As with the recent Alzheimer’s approval, patient advocacy groups scored a victory following Relyvrio’s approval, and they were a large part of the pressure to force the FDA to reverse its initially correct decision. Congratulations?I hate this, but I still believe it Unmet medical need itself is not There are good reasons to approve the drug. You need what you’ve always wanted: efficacy and safety. Boring, boring, expensive efficacy and safety. Desire and despair don’t matter – in a completely different universe, one where the laws of physics respect and validate human emotions and human pain, they would emerge.

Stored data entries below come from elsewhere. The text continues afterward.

import Summits.CriticalPhenomena.SAWScalingLimit.Theorems.SAWLeftRightFKGFKGToTraversalBoundBBRefineStep
import HarnessLib

/-!
# Body refinement of a site set, part 2: the fine tour simulates the coarse tour

Crux `SAWLeftRightFKG.FKGToTraversalBound` (stmt-CriticalPhenomena-1878), line `slit-necklace`, lead
prover-line-stmt-CriticalPhenomena-1878-c5-0; boundary-budget unit U6, sub-unit BB3 (body refinement), on top of
`…BBRefineStep` (`bbt_step`: one-step simulation; `bbt_isBEdge_scale`; `bbt_line_unique`) and `…OutlineTour`
(`btour_add`, `btour_isBEdge`).

Registered stub `bb_refine_tour`: for the fine body `A` of the coarse site set `B` at scale `M ≥ 2` and a boundary
edge `e` of `B` with injective tour period `N`, there is a strictly increasing position map `Φ` with `Φ 0 = 0`
such that the wall-follower tour of `A` from the scaled edge `(M • e.1, e.2)` sits at the scaled coarse tour edge
`btour B e n` at time `Φ n`, returns at time `Φ N`, and is injective on `[0, Φ N)`.

* `bbt_nocollide` — the fine edges listed by `bbt_step` for distinct (coarse boundary edge, offset) pairs are
  distinct (the fine site determines the coarse edge by division with remainder);
* `bb_refine_tour` — `Φ n = L₀ + ⋯ + L_{n-1}` with the step lengths `Lᵢ` of `bbt_step`; simulation by induction
  (`btour_add`), injectivity from `bbt_nocollide` and the injectivity of the coarse period.

All statements folklore (boundary tracing of a polyomino and of its refinement); no literature fact; nothing
restates the crux.
-/

noncomputable section

open Literature.Probability.LatticeModels

namespace Summit.CriticalPhenomena.SAWScalingLimit.Theorems.FKGToTraversalBound.SlitNecklace

/-- **No collisions between simulated steps.**  The fine edge at offset `r` of the simulated step from the coarse
boundary edge `(x, d)` (arm edge `(M • x + r • d.ccw, d)` for `r < M`, second-arm edge
`(M • (x + d.ccw) + (r - M + 1) • d, d.cw)` for `M ≤ r < 2M - 1`) determines `(x, d)` and `r`. [folklore] -/
theorem bbt_nocollide {B : Finset (Site 2)} {M : ℕ} {x x' : Site 2} {d d' : ODir} {r r' : ℕ}
    (he : IsBEdge (↑B : Set (Site 2)) (x, d)) (he' : IsBEdge (↑B : Set (Site 2)) (x', d'))
    (hr : r < 2 * M - 1) (hr' : r' < 2 * M - 1)
    (h : (if r < M then ((M : ℤ) • x + (r : ℤ) • d.ccw.vec, d)
        else ((M : ℤ) • (x + d.ccw.vec) + ((r : ℤ) - M + 1) • d.vec, d.cw)) =
      (if r' < M then ((M : ℤ) • x' + (r' : ℤ) • d'.ccw.vec, d')
        else ((M : ℤ) • (x' + d'.ccw.vec) + ((r' : ℤ) - M + 1) • d'.vec, d'.cw))) :
    x = x' ∧ d = d' ∧ r = r' := by
  obtain ⟨hx, hxd⟩ := he
  obtain ⟨hx', hxd'⟩ := he'
  simp only [Finset.mem_coe] at hx hxd hx' hxd'
  by_cases h1 : r < M <;> by_cases h2 : r' < M
  · rw [if_pos h1, if_pos h2] at h
    obtain ⟨hs, rfl⟩ := Prod.mk.inj h
    obtain ⟨hxx, hrr⟩ := bbt_line_unique d.ccw (by positivity) (by omega) (by positivity) (by omega) hs
    exact ⟨hxx, rfl, by exact_mod_cast hrr⟩
  · rw [if_pos h1, if_neg h2] at h
    obtain ⟨hs, hd⟩ := Prod.mk.inj h
    obtain rfl : d' = d.ccw := by rw [hd, ODir.ccw_cw]
    rw [ODir.vec_ccw_ccw] at hs
    obtain ⟨rfl, -⟩ := bbt_line_unique d.ccw (by positivity) (by omega) (by omega) (by omega) hs
    exact absurd (by simpa using hx') hxd
  · rw [if_neg h1, if_pos h2] at h
    obtain ⟨hs, rfl⟩ := Prod.mk.inj h
    rw [ODir.ccw_cw] at hs
    obtain ⟨rfl, -⟩ := bbt_line_unique d (by omega) (by omega) (by positivity) (by omega) hs
    have : x + d.ccw.vec + d.cw.vec = x := by rw [ODir.vec_cw]; abel
    rw [this] at hxd'
    exact absurd hx hxd'
  · rw [if_neg h1, if_neg h2] at h
    obtain ⟨hs, hd⟩ := Prod.mk.inj h
    obtain rfl : d = d' := by simpa using congrArg ODir.ccw hd
    obtain ⟨hxx, hrr⟩ := bbt_line_unique d (by omega) (by omega) (by omega) (by omega) hs
    exact ⟨add_right_cancel hxx, rfl, by omega⟩

/-- **Registered stub `bb_refine_tour`: the fine tour simulates the coarse tour.**  With the step lengths
`Lᵢ ∈ {1, M, 2M - 1}` of `bbt_step` along the coarse tour, `Φ n := L₀ + ⋯ + L_{n-1}` is strictly increasing,
the fine tour from `(M • e.1, e.2)` sits at the scaled coarse edge `btour B e n` at time `Φ n` (induction,
`btour_add`), returns at `Φ N`, and is injective on `[0, Φ N)`: a time `j < Φ N` is `Φ n + r` with `n < N`,
`r < L_n`, the fine edge there is the offset-`r` edge of the step from `btour B e n` (`bbt_step`), which determines
`btour B e n` and `r` (`bbt_nocollide`), hence `n` by injectivity of the coarse period. [folklore] -/
theorem bb_refine_tour : ∀ (B A : Finset (Site 2)) (M : ℕ) (e : Site 2 × ODir) (N : ℕ), 2 ≤ M → (∀ f : Site 2, f ∈ A ↔ ((∃ x ∈ B, f = (M : ℤ) • x) ∨ (∃ x ∈ B, ∃ d : ODir, x + d.vec ∈ B ∧ ∃ t : ℤ, 0 < t ∧ t < M ∧ f = (M : ℤ) • x + t • d.vec) ∨ (∃ x ∈ B, x + ODir.vec 0 ∈ B ∧ x + ODir.vec 1 ∈ B ∧ x + ODir.vec 0 + ODir.vec 1 ∈ B ∧ ∃ t₁ t₂ : ℤ, 0 < t₁ ∧ t₁ < M ∧ 0 < t₂ ∧ t₂ < M ∧ f = (M : ℤ) • x + t₁ • ODir.vec 0 + t₂ • ODir.vec 1))) → IsBEdge (↑B : Set (Site 2)) e → 0 < N → btour (↑B : Set (Site 2)) e N = e → (∀ j j', j < N → j' < N → btour (↑B : Set (Site 2)) e j = btour (↑B : Set (Site 2)) e j' → j = j') → ∃ Φ : ℕ → ℕ, Φ 0 = 0 ∧ StrictMono Φ ∧ IsBEdge (↑A : Set (Site 2)) ((M : ℤ) • e.1, e.2) ∧ (∀ n, btour (↑A : Set (Site 2)) ((M : ℤ) • e.1, e.2) (Φ n) = ((M : ℤ) • (btour (↑B : Set (Site 2)) e n).1, (btour (↑B : Set (Site 2)) e n).2)) ∧ btour (↑A : Set (Site 2)) ((M : ℤ) • e.1, e.2) (Φ N) = ((M : ℤ) • e.1, e.2) ∧ (∀ j j', j < Φ N → j' < Φ N → btour (↑A : Set (Site 2)) ((M : ℤ) • e.1, e.2) j = btour (↑A : Set (Site 2)) ((M : ℤ) • e.1, e.2) j' → j = j') := by
  intro B A M e N hM hA he hN hper hinj
  -- the coarse tour edges are boundary edges; attach the step data of `bbt_step` to each of them
  have hBE : ∀ n, IsBEdge (↑B : Set (Site 2))
      ((btour (↑B : Set (Site 2)) e n).1, (btour (↑B : Set (Site 2)) e n).2) :=
    fun n => btour_isBEdge _ he n
  choose L hL0 hLle hLend hLrun using
    fun n => bbt_step B A M hM hA (btour (↑B : Set (Site 2)) e n).1 (btour (↑B : Set (Site 2)) e n).2 (hBE n)
  -- the position map: partial sums of the step lengths
  obtain ⟨Φ, hΦ0, hΦs⟩ : ∃ Φ : ℕ → ℕ, Φ 0 = 0 ∧ ∀ n, Φ (n + 1) = Φ n + L n :=
    ⟨fun n => (Finset.range n).sum L, by simp, fun n => Finset.sum_range_succ _ _⟩
  have hmono : StrictMono Φ :=
    strictMono_nat_of_lt_succ fun n => by rw [hΦs]; exact Nat.lt_add_of_pos_right (hL0 n)
  -- simulation
  have hsim : ∀ n, btour (↑A : Set (Site 2)) ((M : ℤ) • e.1, e.2) (Φ n) =
      ((M : ℤ) • (btour (↑B : Set (Site 2)) e n).1, (btour (↑B : Set (Site 2)) e n).2) := by
    intro n
    induction n with
    | zero => rw [hΦ0, btour_zero, btour_zero]
    | succ n ih => rw [hΦs, btour_add, ih, hLend n, btour_succ, Prod.mk.eta]
  -- every fine time below `Φ N` is an offset inside a simulated step
  have hdec : ∀ j, j < Φ N → ∃ n r, n < N ∧ r < L n ∧ j = Φ n + r := by
    intro j hj
    classical
    have hex : ∃ n, j < Φ (n + 1) := ⟨N - 1, by rwa [Nat.sub_add_cancel hN]⟩
    have h1 : j < Φ (Nat.find hex + 1) := Nat.find_spec hex
    have h2 : Φ (Nat.find hex) ≤ j := by
      rcases Nat.eq_zero_or_pos (Nat.find hex) with h0 | hpos
      · rw [h0, hΦ0]; exact Nat.zero_le _
      · have := Nat.find_min hex (m := Nat.find hex - 1) (by omega)
        rw [Nat.sub_add_cancel hpos] at this
        omega
    have h3 : Nat.find hex < N := by
      by_contra hlt
      have := Nat.find_min hex (m := N - 1) (by omega)
      rw [Nat.sub_add_cancel hN] at this
      exact this hj
    rw [hΦs] at h1
    exact ⟨Nat.find hex, j - Φ (Nat.find hex), h3, by omega, by omega⟩
  refine ⟨Φ, hΦ0, hmono, bbt_isBEdge_scale hM hA he, hsim, by rw [hsim N, hper], ?_⟩
  intro j j' hj hj' hjj
  obtain ⟨n, r, hn, hr, rfl⟩ := hdec j hj
  obtain ⟨n', r', hn', hr', rfl⟩ := hdec j' hj'
  rw [btour_add, hsim n, hLrun n r hr, btour_add, hsim n', hLrun n' r' hr'] at hjj
  obtain ⟨hx, hd, rfl⟩ :=
    bbt_nocollide (hBE n) (hBE n') (lt_of_lt_of_le hr (hLle n)) (lt_of_lt_of_le hr' (hLle n')) hjj
  rw [hinj n n' hn hn' (Prod.ext hx hd)]

end Summit.CriticalPhenomena.SAWScalingLimit.Theorems.FKGToTraversalBound.SlitNecklace

end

But we don’t live in that world. We never have.
Postscript: There is also a surprising development in today’s news—— FDA has announced They will convene an advisory panel for Eli Lilly’s (LLY) new Alzheimer’s disease antibody donanezumab. Many expected it to be approved soon, so this was quite unexpected. But unless the FDA decides to change its mind (or changes its mind, depending on how you look at it), they’re going to approve it no matter what the advisory committee says. Isn’t this the same in modern society?
Reveal: not any
Editor’s note: Summary highlights for this article were selected by Seeking Alpha editors.